Report each line of the listing below that holds "hXAP".

Information provided below:

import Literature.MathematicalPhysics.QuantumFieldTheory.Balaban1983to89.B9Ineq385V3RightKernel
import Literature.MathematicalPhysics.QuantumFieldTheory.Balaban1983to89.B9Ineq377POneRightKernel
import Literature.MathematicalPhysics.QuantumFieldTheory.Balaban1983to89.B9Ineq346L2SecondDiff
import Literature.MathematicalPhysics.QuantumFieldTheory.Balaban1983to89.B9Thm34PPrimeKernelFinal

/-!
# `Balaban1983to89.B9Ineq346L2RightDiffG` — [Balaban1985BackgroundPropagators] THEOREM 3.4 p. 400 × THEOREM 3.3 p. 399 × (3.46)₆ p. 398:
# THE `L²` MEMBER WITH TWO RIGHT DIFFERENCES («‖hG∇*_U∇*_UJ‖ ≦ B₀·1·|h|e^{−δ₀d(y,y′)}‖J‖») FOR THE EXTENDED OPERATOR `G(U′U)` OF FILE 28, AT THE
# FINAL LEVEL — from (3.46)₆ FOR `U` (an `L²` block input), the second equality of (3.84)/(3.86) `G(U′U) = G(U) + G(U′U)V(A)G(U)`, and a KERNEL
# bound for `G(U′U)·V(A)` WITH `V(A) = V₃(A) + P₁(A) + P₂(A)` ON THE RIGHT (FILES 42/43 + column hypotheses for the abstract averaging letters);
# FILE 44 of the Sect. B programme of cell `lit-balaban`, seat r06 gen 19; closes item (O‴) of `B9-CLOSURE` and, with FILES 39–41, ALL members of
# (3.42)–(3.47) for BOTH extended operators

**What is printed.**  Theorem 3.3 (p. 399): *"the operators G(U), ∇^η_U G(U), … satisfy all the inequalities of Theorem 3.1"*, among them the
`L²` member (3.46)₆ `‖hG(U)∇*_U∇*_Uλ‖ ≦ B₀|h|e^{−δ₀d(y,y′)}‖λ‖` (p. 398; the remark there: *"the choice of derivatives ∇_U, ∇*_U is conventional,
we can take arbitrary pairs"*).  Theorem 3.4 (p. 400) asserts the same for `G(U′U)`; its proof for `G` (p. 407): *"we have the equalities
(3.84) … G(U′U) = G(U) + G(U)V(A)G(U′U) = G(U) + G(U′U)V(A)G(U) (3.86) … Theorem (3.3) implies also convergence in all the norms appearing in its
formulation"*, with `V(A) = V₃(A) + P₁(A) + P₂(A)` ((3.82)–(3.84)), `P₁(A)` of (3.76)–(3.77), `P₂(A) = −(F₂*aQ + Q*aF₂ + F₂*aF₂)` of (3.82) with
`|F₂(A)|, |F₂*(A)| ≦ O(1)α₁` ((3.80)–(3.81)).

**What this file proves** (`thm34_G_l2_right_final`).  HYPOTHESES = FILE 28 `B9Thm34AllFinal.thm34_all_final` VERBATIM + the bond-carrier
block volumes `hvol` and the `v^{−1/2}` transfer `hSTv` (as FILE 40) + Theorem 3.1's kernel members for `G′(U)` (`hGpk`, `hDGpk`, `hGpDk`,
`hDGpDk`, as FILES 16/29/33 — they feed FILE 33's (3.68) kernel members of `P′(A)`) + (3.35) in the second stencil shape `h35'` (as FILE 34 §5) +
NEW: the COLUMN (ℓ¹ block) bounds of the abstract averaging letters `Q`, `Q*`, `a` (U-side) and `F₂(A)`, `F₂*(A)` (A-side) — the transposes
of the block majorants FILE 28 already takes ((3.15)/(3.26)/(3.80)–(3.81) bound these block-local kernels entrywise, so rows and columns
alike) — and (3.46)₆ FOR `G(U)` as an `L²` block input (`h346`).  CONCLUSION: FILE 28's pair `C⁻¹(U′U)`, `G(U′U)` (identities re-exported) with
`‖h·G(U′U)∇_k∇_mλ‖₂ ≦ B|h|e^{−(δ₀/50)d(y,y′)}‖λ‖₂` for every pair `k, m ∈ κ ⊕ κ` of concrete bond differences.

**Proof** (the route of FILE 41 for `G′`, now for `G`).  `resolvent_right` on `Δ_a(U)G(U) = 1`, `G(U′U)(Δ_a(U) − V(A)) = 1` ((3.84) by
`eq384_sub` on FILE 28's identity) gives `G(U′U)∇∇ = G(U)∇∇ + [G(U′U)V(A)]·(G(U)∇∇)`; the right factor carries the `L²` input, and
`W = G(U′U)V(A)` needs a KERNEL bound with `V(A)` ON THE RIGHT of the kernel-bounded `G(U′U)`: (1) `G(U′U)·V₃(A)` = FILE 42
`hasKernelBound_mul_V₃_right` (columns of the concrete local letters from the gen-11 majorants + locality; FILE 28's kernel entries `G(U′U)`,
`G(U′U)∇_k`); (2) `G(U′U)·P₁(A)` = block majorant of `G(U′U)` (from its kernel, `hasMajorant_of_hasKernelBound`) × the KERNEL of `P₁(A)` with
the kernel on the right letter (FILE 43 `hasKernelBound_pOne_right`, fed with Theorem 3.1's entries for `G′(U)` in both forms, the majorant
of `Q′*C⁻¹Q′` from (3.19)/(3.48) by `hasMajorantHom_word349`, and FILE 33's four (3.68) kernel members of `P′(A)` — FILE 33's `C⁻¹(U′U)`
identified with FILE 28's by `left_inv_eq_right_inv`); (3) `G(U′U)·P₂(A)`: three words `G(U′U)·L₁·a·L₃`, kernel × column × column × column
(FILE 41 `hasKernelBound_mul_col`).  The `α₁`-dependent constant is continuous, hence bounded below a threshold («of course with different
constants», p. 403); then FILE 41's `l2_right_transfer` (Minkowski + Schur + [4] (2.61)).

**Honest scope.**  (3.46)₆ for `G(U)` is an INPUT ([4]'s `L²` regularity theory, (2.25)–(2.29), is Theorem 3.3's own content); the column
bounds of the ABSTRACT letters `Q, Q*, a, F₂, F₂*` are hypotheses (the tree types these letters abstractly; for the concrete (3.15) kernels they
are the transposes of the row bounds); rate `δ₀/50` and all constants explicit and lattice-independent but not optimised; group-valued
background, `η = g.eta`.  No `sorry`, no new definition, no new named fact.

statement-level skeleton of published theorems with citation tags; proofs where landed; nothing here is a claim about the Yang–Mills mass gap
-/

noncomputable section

End of Information provided.
Information provided below:

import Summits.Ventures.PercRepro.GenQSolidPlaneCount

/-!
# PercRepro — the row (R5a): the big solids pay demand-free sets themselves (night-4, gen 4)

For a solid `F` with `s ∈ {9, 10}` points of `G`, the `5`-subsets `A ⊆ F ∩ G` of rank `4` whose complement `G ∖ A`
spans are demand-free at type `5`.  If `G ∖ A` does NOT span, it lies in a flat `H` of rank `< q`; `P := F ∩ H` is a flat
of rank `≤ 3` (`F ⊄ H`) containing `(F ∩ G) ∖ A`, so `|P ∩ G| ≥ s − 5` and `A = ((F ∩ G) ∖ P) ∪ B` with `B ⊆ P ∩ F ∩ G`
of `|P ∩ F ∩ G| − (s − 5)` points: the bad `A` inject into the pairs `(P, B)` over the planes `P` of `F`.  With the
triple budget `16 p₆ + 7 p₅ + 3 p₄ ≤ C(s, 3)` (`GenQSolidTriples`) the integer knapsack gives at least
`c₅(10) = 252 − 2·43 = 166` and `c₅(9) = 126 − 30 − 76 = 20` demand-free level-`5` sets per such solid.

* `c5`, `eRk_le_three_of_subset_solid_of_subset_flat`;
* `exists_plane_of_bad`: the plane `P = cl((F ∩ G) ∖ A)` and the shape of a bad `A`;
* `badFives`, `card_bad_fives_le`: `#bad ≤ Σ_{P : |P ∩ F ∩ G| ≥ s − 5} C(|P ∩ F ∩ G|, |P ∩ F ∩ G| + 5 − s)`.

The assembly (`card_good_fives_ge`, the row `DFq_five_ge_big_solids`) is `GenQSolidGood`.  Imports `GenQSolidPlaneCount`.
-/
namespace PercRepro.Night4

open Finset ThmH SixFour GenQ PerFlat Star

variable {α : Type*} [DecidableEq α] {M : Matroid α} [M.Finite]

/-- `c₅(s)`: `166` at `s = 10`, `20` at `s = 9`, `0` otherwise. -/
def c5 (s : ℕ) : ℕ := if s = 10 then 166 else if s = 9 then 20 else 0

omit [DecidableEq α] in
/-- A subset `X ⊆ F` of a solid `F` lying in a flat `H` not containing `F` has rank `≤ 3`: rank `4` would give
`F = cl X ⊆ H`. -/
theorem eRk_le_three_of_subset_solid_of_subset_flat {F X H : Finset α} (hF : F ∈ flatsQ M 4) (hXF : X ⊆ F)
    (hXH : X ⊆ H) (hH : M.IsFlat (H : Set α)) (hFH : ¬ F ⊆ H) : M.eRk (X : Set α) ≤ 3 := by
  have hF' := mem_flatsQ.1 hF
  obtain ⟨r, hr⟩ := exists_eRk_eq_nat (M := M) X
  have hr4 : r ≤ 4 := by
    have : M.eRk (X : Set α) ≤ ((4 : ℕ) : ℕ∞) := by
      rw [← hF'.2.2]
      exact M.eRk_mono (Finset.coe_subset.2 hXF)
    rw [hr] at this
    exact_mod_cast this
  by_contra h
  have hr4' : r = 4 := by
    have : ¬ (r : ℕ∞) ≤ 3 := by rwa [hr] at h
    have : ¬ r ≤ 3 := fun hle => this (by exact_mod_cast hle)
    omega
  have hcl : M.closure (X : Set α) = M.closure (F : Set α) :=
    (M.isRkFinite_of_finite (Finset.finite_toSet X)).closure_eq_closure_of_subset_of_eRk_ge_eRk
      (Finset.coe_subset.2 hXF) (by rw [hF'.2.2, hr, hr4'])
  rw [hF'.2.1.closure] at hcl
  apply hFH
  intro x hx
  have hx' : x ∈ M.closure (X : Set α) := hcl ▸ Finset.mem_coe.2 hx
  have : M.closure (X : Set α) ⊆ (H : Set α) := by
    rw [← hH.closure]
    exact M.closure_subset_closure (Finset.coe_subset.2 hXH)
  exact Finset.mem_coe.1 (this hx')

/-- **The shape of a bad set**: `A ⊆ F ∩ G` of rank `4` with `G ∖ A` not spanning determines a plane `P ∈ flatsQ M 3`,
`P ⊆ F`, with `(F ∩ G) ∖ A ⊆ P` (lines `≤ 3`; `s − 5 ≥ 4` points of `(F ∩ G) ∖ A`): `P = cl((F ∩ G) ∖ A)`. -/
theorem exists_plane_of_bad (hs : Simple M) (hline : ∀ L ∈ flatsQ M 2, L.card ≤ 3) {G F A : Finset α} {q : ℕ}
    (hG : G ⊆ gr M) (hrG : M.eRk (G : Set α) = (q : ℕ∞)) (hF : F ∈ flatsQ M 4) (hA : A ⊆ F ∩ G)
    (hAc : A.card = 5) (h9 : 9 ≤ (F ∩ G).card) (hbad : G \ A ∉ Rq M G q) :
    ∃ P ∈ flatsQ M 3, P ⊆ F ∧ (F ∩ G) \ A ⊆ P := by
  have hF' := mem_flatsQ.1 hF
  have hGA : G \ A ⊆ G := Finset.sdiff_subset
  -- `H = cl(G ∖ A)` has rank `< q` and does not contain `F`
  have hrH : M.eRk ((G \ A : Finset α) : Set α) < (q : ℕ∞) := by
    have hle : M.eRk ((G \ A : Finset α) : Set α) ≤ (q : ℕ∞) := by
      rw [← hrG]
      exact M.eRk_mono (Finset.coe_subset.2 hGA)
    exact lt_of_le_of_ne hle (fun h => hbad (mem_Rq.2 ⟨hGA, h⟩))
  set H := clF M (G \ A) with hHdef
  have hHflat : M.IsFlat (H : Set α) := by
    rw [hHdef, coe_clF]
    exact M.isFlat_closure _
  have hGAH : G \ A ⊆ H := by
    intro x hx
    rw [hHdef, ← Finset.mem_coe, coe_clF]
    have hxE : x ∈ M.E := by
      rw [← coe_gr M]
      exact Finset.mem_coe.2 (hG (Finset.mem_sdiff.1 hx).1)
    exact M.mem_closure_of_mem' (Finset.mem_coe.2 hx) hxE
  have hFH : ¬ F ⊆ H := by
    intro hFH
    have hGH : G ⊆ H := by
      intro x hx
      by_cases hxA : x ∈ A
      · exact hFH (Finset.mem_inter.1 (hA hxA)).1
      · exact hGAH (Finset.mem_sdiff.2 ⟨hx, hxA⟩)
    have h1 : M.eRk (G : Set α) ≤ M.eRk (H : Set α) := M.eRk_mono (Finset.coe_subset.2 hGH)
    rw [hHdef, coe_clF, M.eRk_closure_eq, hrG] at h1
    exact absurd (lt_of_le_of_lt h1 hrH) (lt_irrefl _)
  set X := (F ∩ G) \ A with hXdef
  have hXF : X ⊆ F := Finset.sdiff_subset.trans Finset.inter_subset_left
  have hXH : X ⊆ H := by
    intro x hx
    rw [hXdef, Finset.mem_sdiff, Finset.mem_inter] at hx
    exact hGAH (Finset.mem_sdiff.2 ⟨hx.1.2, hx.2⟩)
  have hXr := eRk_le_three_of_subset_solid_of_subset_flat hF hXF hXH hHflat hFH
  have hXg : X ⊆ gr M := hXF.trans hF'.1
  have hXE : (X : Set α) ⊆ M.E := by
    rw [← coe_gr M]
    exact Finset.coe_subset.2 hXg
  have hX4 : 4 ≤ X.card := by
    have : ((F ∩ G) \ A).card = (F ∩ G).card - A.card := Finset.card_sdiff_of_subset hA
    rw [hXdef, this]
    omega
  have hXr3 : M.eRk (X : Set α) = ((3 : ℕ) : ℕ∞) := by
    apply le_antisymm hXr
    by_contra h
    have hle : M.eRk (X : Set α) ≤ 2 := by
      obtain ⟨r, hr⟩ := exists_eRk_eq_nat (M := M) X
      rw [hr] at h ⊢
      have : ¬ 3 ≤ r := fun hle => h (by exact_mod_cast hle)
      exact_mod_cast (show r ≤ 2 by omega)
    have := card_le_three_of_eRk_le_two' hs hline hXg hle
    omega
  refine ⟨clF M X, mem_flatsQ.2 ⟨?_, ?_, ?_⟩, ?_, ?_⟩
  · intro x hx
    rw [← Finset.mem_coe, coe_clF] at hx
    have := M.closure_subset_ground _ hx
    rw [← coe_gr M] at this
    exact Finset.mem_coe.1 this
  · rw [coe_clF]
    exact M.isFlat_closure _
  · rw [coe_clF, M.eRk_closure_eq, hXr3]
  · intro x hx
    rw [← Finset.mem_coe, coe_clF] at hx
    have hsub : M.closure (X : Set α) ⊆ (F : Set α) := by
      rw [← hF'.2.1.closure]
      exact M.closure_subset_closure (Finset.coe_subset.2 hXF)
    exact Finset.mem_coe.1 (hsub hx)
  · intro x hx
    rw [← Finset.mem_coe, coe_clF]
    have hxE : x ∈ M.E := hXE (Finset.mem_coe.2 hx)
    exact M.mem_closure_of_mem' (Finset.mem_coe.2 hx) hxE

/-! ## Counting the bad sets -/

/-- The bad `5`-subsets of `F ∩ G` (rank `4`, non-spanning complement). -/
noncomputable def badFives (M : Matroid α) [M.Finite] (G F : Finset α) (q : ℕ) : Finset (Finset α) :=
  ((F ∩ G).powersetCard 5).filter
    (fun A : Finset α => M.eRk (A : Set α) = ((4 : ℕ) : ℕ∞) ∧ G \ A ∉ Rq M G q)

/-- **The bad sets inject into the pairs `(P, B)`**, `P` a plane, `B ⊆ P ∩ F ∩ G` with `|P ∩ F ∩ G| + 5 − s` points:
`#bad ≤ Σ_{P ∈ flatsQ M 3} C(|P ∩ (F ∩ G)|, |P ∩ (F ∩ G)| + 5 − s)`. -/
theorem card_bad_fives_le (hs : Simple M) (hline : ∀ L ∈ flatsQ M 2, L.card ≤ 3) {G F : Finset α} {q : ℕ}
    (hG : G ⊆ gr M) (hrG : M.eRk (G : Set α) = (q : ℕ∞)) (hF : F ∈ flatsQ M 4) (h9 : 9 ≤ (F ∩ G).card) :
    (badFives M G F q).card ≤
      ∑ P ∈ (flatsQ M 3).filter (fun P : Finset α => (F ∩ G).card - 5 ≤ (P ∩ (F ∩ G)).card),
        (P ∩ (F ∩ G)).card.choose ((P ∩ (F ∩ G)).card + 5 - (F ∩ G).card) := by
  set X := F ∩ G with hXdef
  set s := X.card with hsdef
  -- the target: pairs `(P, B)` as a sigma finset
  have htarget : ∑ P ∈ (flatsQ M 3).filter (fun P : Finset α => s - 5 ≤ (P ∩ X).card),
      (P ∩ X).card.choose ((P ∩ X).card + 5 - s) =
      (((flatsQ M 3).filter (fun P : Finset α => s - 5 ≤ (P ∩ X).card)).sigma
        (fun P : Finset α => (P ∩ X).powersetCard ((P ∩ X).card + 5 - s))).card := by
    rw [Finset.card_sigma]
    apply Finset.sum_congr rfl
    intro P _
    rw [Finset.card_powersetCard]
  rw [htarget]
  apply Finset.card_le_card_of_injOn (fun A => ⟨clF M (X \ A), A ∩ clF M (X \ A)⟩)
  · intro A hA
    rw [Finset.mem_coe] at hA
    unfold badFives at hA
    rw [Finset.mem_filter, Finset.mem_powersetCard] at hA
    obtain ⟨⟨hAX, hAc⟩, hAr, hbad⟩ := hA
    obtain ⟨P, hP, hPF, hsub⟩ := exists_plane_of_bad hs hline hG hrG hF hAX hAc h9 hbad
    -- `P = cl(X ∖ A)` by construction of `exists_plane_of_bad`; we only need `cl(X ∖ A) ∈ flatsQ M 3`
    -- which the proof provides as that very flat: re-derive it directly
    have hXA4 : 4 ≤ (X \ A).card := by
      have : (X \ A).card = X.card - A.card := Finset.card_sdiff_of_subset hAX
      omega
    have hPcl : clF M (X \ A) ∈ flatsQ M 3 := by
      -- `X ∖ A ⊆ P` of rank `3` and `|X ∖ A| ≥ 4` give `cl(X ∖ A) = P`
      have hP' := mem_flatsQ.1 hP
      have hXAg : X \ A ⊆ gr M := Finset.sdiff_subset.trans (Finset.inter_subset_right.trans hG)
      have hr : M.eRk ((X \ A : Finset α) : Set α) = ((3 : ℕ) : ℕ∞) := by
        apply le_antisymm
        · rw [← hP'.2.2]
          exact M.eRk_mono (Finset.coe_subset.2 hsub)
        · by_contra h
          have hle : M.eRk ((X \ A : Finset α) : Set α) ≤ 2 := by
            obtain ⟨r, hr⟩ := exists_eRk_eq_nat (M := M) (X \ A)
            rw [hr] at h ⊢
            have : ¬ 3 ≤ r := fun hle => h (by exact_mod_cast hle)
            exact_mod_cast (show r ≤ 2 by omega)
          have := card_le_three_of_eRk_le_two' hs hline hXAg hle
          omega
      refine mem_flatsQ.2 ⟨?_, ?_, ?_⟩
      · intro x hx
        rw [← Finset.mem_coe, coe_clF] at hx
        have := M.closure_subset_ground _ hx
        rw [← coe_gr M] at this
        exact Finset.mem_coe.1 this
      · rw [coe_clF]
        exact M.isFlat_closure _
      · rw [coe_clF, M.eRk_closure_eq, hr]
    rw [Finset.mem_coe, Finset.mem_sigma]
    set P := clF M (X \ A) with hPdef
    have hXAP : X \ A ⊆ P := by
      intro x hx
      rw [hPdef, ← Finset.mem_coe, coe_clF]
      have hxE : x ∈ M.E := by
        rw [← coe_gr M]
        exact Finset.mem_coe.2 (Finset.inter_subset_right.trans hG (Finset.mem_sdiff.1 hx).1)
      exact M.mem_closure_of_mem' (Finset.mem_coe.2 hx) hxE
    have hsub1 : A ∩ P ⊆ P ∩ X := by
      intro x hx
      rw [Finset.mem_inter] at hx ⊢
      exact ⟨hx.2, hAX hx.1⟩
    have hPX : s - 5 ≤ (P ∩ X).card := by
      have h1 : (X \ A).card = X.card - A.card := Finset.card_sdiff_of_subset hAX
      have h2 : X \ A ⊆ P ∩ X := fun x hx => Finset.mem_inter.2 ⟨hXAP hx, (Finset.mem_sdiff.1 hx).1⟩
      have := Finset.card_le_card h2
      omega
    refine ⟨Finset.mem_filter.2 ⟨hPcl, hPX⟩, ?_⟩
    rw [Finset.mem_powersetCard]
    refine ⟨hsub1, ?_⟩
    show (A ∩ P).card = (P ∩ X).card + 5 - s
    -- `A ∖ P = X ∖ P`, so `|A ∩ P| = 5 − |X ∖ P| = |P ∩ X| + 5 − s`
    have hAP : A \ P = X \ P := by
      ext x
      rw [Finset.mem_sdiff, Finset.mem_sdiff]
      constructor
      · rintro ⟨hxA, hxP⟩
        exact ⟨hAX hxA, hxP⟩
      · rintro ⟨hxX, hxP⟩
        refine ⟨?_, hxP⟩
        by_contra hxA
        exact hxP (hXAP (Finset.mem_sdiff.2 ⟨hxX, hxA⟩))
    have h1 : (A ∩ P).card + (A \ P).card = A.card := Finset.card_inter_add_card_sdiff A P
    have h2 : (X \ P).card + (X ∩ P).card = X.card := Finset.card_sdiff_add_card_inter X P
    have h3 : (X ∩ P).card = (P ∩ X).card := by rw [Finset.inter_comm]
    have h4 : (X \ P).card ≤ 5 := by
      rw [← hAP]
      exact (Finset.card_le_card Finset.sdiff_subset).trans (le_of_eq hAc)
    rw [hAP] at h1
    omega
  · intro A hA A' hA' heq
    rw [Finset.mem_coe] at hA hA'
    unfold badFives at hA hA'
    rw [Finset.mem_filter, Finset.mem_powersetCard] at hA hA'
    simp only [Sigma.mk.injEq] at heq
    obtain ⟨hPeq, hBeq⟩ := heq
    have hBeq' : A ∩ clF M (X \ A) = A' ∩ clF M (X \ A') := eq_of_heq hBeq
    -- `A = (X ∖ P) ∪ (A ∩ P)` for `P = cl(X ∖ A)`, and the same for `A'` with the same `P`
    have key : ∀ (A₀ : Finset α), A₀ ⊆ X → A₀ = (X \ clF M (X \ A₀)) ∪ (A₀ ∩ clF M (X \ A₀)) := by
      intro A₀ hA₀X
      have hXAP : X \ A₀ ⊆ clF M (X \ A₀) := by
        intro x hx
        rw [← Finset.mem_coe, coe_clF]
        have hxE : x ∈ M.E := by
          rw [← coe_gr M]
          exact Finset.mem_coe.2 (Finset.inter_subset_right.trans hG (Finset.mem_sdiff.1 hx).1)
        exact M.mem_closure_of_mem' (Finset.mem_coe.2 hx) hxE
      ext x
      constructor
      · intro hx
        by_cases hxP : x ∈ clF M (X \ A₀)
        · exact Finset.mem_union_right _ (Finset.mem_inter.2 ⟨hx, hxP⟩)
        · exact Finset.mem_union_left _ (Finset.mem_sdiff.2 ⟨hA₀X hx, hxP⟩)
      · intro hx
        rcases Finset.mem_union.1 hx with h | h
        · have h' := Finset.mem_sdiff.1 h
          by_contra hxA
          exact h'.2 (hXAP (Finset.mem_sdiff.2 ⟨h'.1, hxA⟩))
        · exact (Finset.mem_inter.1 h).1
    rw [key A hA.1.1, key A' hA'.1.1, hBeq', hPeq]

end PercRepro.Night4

End of Information provided.

• [Written answer]:
    have hXAP : X \ A ⊆ P := by
      have h2 : X \ A ⊆ P ∩ X := fun x hx => Finset.mem_inter.2 ⟨hXAP hx, (Finset.mem_sdiff.1 hx).1⟩
        exact hxP (hXAP (Finset.mem_sdiff.2 ⟨hxX, hxA⟩))
      have hXAP : X \ A₀ ⊆ clF M (X \ A₀) := by
          exact h'.2 (hXAP (Finset.mem_sdiff.2 ⟨h'.1, hxA⟩))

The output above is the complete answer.